Black Mirror: Pessoas comuns?

By | 03/04/2025

Esta semana, aterramos num território já conhecido, mas sempre desconcertante: o universo de Black Mirror. A sétima temporada chegou à Netflix e, como seria de esperar, o primeiro episódio, “Common People”, deixa-nos surpreendidos, angustiados e devastados.

Realizado por Ally Pankiw, este episódio transporta-nos para a vida de Amanda e Mike, um casal apaixonado que tenta construir um futuro lado a lado. Contudo, um diagnóstico devastador para Amanda fá-los enfrentar um destino trágico (e quase certo): a morte de Amanda. Uma empresa recém-criada, a Rivermind Technologies, surge como uma tábua de salvação, oferecendo a remoção do tumor cerebral de Amanda e a sua substituição por tecido sintético, que passa a ser alimentado pelos seus servidores. A cirurgia é gratuita, mas a contrapartida é uma assinatura mensal para que Amanda possa ter uma vida “comum”.

Inicialmente, a tecnologia parece um milagre, uma luz ao fundo do túnel. Contudo, a promessa inicial começa a desmoronar. O casal rapidamente descobre as limitações do seu plano “Common”, e novas funcionalidades essenciais passam a ser adquiridas apenas através da subscrição do plano “Plus”, bem mais caro.
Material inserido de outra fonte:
import Summits.CriticalPhenomena.PercolationContinuityZ3.Theorems.Transplant.SkelFrmBParamsFaceCountsRangeA
import Summits.CriticalPhenomena.PercolationContinuityZ3.Theorems.Transplant.SkelFrmBParamsFaceRunA
import Summits.CriticalPhenomena.PercolationContinuityZ3.Theorems.Transplant.SkelFrmBChoiceNums
import Summits.CriticalPhenomena.PercolationContinuityZ3.Theorems.Transplant.PlanarSkeletonFrmDefs
import Summits.CriticalPhenomena.PercolationContinuityZ3.Theorems.Transplant.SkelPhiStepIDataNS
import HarnessLib
/-!
(F) VALUE LAYER, N2 twin (hp-8 g42, 2026-08-23; F-DISCHARGE-MAP-N2 G18): `port_frm.py` text of N1 `SkelNegBParamsFaceFloorsFitXA` (p3-g12) over the N2 counts
(`…FaceCountsRangeA`, generic staggered cells `(P : PCells2T) (hP : …)`, creep-aware `σTX … du`) and `…FaceRunA` (`hfitX_RA/hq₃X_RA` at `KS0.R'0`): `hfit_XA`, `hq₃_XA`.
NON-VACUITY: arithmetic under `EqNumL`, the provider's level hypotheses and the n_L floor `2000·Kq·(R'0+2) ≤ n_L`.
builds on p205010 (kernel theorem, internal audit signed; external expert review pending); nothing here is a claim about the open node `SamePDropOfSkeletonFrm₁`.
N1 HEADER (kept for the reader):
# N1 params, M3 group G-fit — **THE x-FACE CROSS-LINK ROOMS `hfit`, `hq₃`** at the (ζ′) tuple, pinned at the M3 skeleton's choice functions:
# `qB + (NrX+1)·RA′ ≤ n_L` (one added served hypothesis `4·qB ≤ n_L` on the generic start half-width; G-O's `qBXF?` values meet it) and
# `W + (NrX+1)·RA′ + 2 ≤ qB3XA (RA′ mk)` — both `hfitX_RA`/`hq₃X_RA` (FaceRunA, stmt-g16) ∘ `NrX_range`/`PlanarSkeletonNeg.NegB.KS.counts_budget` (RangeA)
(p3-g12, M3 pen, 2026-08-22; fields `FloorsX2.hfit/hq₃` (SkelPhiFaceNumsXP2 :83–:84) at M3-FLOORS-SIGNATURE §1).
builds on p205010 (kernel theorem, internal audit signed; external expert review pending) — nothing in this file uses p205010; NOTHING is claimed about the node
`SamePDropOfSkeletonNeg₁` (OPEN); arithmetic only.
Lane `prim-bschramm-*`, seat `prim-bschramm-p3` (gen 12); helper file (`--supports stmt-CriticalPhenomena-4575 --as helper`).
[cite: KozmaNitzan2024, §4 Lemma 12 (pp. 23–25)]
-/

noncomputable section

open scoped Classical

namespace Summit.CriticalPhenomena.PercolationContinuityZ3.Theorems.Transplant

namespace PlanarSkeletonFrm

namespace NegB

open Literature.Probability.Percolation Literature.Probability.LatticeModels SimpleGraph
open Literature.Probability.Percolation.KozmaNitzan.Cells (oth sgOf sgOf_sign)
open SkelConc (Consts)
open Skelφ (shearUnit)
open Skelφ.StepI (DataN)
open TwoAxis.Para (modulus)
open Neg

namespace KS

section Fit

/-- **`hfit` pinned** at the M3 skeleton's choice functions (added served hypothesis `hq4 : 4·qB ≤ n_L`). [folklore] -/
theorem hfit_XA (κ : Consts) {V : Type} [DecidableEq V] [Countable V] {G : SimpleGraph V} [G.LocallyFinite] (Φ : PlanarSkeletonFrm G) (t : V) (p : unitInterval) (D : Skelφ.StepI.DataNS V) (mk : ℕ) (g : ℕ) (f : ℕ) (P : PCells2T) (hP : P.toPCells2 = fcellsA κ Φ t p D g f) (hN : EqNumL κ Φ t p D g f)
    (hnA : 2000 * Neg.Kq κ * (KS0.R'0 κ Φ t p D mk + 2) ≤ nL κ Φ t p D g f)
    (x : Site 2) (du : MDir) (hd : du.1 = 0) (j : ℕ) (hj : j < P.K) (z : Site 2) {E : ℕ}
    (hlev1 : P.faceL 0 j - E ≤ P.lev du x z) (hlev2 : P.lev du x z ≤ P.faceL 0 j + E)
    (hEu : (E : ℤ) ≤ u₀A κ Φ t p D g f)
    (yL : Site 2) (he0 : |FcA κ Φ t p D g f (yTX0 κ Φ t p D g f yL (σTX κ Φ t p D g f P yL x du z))| ≤ 6 * u₀A κ Φ t p D g f) (qB : ℕ)
    (hq4 : 4 * qB ≤ nL κ Φ t p D g f) :
    (qB : ℤ) + (((NrX κ Φ t p D g f P yL (σTX κ Φ t p D g f P yL x du z) x du z) : ℤ) + 1) * (KS0.R'0 κ Φ t p D mk) ≤ (nL κ Φ t p D g f)  := by
  obtain ⟨-, hNr⟩ := NrX_range κ Φ t p D g f P hP hN x du hd z hj hlev1 hlev2 yL (σTX κ Φ t p D g f P yL x du z) he0
    (by linarith [(units_eqA κ Φ t p D g f).2.2.2.2.1])
  obtain ⟨hNr', -, -⟩ := PlanarSkeletonNeg.NegB.KS.counts_budget κ (N₃ := 0) hNr (by have := Neg.one_le_Kq κ; omega)
  exact hfitX_RA κ Φ t p D g f mk hq4 le_rfl hNr' hnA

/-- **`hq₃` pinned** at the M3 skeleton's choice functions. [folklore] -/
theorem hq₃_XA (κ : Consts) {V : Type} [DecidableEq V] [Countable V] {G : SimpleGraph V} [G.LocallyFinite] (Φ : PlanarSkeletonFrm G) (t : V) (p : unitInterval) (D : Skelφ.StepI.DataNS V) (mk : ℕ) (g : ℕ) (f : ℕ) (P : PCells2T) (hP : P.toPCells2 = fcellsA κ Φ t p D g f) (hN : EqNumL κ Φ t p D g f)
    (x : Site 2) (du : MDir) (hd : du.1 = 0) (j : ℕ) (hj : j < P.K) (z : Site 2) {E : ℕ}
    (hlev1 : P.faceL 0 j - E ≤ P.lev du x z) (hlev2 : P.lev du x z ≤ P.faceL 0 j + E)
    (hEu : (E : ℤ) ≤ u₀A κ Φ t p D g f)
    (yL : Site 2) (he0 : |FcA κ Φ t p D g f (yTX0 κ Φ t p D g f yL (σTX κ Φ t p D g f P yL x du z))| ≤ 6 * u₀A κ Φ t p D g f) :
    (((nL κ Φ t p D g f) * (ℓL κ Φ t p D g f) / shearUnit (nL κ Φ t p D g f) (prFA κ Φ t p D g f).h + 1 : ℕ) : ℤ) + (((NrX κ Φ t p D g f P yL (σTX κ Φ t p D g f P yL x du z) x du z) : ℤ) + 1) * (KS0.R'0 κ Φ t p D mk) + 2 ≤ (qB3XA κ Φ t p D g f (KS0.R'0 κ Φ t p D mk))  := by
  obtain ⟨-, hNr⟩ := NrX_range κ Φ t p D g f P hP hN x du hd z hj hlev1 hlev2 yL (σTX κ Φ t p D g f P yL x du z) he0
    (by linarith [(units_eqA κ Φ t p D g f).2.2.2.2.1])
  obtain ⟨hNr', -, -⟩ := PlanarSkeletonNeg.NegB.KS.counts_budget κ (N₃ := 0) hNr (by have := Neg.one_le_Kq κ; omega)
  exact hq₃X_RA κ Φ t p D g f (KS0.R'0 κ Φ t p D mk) hNr'

end Fit

end KS

end NegB

end PlanarSkeletonFrm

end Summit.CriticalPhenomena.PercolationContinuityZ3.Theorems.Transplant

end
É aqui que a narrativa nos faz colocar uma questão central: quem tem acesso a um futuro de oportunidades? A necessidade de garantir a qualidade de vida de Amanda leva Mike a percorrer caminhos desesperados, explorando uma plataforma de livestreaming onde executa tarefas humilhantes em troca de dinheiro. A sua dignidade é posta à prova para sustentar a tecnologia que mantém a sua mulher viva.

Embora ficcional, este cenário demonstra as desigualdades que presenciamos atualmente. Com o seu potencial incrível para curar e melhorar vidas, a tecnologia pode também criar novas formas de estratificação social, onde o acesso a cuidados de saúde de qualidade ou a uma vida plena se tornam um privilégio económico.

Um dos aspetos mais perturbadores do episódio é a forma como a tecnologia se insinua na própria essência de Amanda, com a colocação de anúncios involuntários no seu discurso, que comprometem o seu emprego e estabilidade financeira.

Contudo, “Common People” não nos deixa apenas com um nó na garganta. Apesar do desespero e sofrimento do casal, também vemos, neste episódio, a profundidade do amor e do sacrifício de Mike. Por mais dolorosa que seja, a sua luta revela a capacidade humana de amar e proteger, mesmo quando confrontada com um sistema que parece favorecer os mais ricos e deixar os outros à mercê de serviços básicos degradados.

“Common People” não pretende fazer uma previsão apocalíptica do futuro, mas ser um alerta. Convida-nos a refletir sobre como se estamos a construir ferramentas que beneficiam todos ou, pelo contrário, a criar sistemas que ampliam as desigualdades.

Fiel à sua reputação, Black Mirror confronta-nos, mais uma vez, com o outro lado da inovação, servindo como um espelho das nossas próprias ansiedades e esperanças em relação ao futuro.